4.3. Linkage disequilibrium (LD)
The LD test revealed that the M3S population, across cycles of selection, was essentially in linkage equilibrium with the number of significant LD tests varying between only one (0.14%) in C3S1 to 13 (1.85%) in C1. For the three pairs of loci found to be in LD in the base population (C0), we assumed to originate either from parental LD or that they were created during population maintenance by chain sib-mating. In all but one case of observed LD in improved cycle populations (from C1 to C4), the instances of LD were not found in the C0 population and must have been generated over the course of the RS program. The total number of pairs of markers in LD generally increased with selection, which is consistent with the results reported for other populations improved through RS [
7,
14,
17,
43]. Theoretically, LD in a population can arise from intermixture of populations with different allele frequencies, by chance in small populations (random genetic drift), from selection favoring one combination of alleles over another (epistatic selection), or assortative mating [
3,
58]. On the other hand, hitchhiking may lead to an increase but also a decrease of LD between two neutral loci linked to a locus experiencing positive directional selection, depending on the position of that locus relative to two neutral loci [
59]. In several previous studies, the LD generated during the course of recurrent selection in maize synthetic populations was suggested to result mainly from genetic drift [
60], from natural selection for epistatic effects [
57], or from selection for epistatic effects [
7,
9,
14,
57]. All above mentioned evolutionary forces could be involved in creating LD between loci in M3S population as well.

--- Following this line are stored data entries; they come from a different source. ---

import Mathlib
import HarnessLib

/-!
# CongruenceSubgroupPropertySL2

Topic `Literature/NumberTheory/Automorphic`. Named literature fact(s) relocated by the gate from `Summits/Langlands/Langlands/Theorems/CapacityClassicalityHilbertIntegralOverconvergentIsCongruenceTransferCSP.lean`
(accept-time relocation of `[cite]`d propositions written inline in a Summits proposal; human ruling 2026-08-15).
Sources: SerreSL2Congruence1970.

* `Literature.NumberTheory.Automorphic.SerreSL2Congruence1970_congruenceSubgroupProperty`
-/

namespace Literature.NumberTheory.Automorphic

open scoped NumberField

/-- **Serre's congruence subgroup property for `SL₂` over the integers of a totally real number field
of degree `≥ 2`** (J.-P. Serre, *Le problème des groupes de congruence pour SL₂*, Ann. of Math. (2) 92
(1970), 489–527: Théorème 2 with its Corollaire — for the ring of `S`-integers of a global field with
`|S| ≥ 2` the congruence kernel of `SL₂` is trivial unless the field is totally imaginary with `S` the
set of complex places; here `S` = the `d ≥ 2` real places of a totally real `F`, so every subgroup of
finite index of `SL₂(𝓞_F)` is a congruence subgroup): every finite-index subgroup `H ≤ SL₂(𝓞_F)`
contains the principal congruence subgroup `Γ(𝔪) = ker (SL₂(𝓞_F) → SL₂(𝓞_F ⧸ 𝔪))` of some non-zero
ideal `𝔪`.  (False for `F = ℚ`: `SL₂(ℤ)` has non-congruence subgroups of finite index.)
-- TODO(general form): `S`-arithmetic `SL₂(𝓞_{K,S})`, `|S| ≥ 2`, any global field `K` not totally
-- imaginary-with-`S`-archimedean; the congruence kernel is `μ(K)` in the excluded case.
[cite: SerreSL2Congruence1970, Thm 2 and Cor.] [file NumberTheory/Automorphic/CongruenceSubgroupPropertySL2] -/
def SerreSL2Congruence1970_congruenceSubgroupProperty : Prop :=
  ∀ (F : Type) [Field F] [NumberField F] [NumberField.IsTotallyReal F],
    1 < Module.finrank ℚ F →
    ∀ H : Subgroup (Matrix.SpecialLinearGroup (Fin 2) (𝓞 F)), H.FiniteIndex →
      ∃ 𝔪 : Ideal (𝓞 F), 𝔪 ≠ ⊥ ∧
        (Matrix.SpecialLinearGroup.map (Ideal.Quotient.mk 𝔪)).ker ≤ H

end Literature.NumberTheory.Automorphic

In a single cycle of selection, it is expected that genetic drift would generate new LD between different loci regardless of whether they are linked or unlinked. According to the Equation 1 (given in the chapter Materials and Methods), generation of drift-related LD for each single cycle of selection is in favor of unlinked loci with the probability of the two randomly selected loci being linked of only 0.08. However, due to positive correlations between the rate of decay of LD and the recombination rate between the two loci [
3], we can assume that the rate of LD decay in the M3S population due to intercrossing of selected progenies and seed multiplication of cycle populations was lower for linked than for unlinked loci. This can possibly explain the observed surplus of LD pairs including linked loci in the present study. Selection for favorable epistatic interactions may have also be involved in generating LD in the M3S population because of observed overrepresentation of nonneutral pairs among pairs of loci detected to be in significant LD (based on Equation 2 given in the chapter Materials and Methods).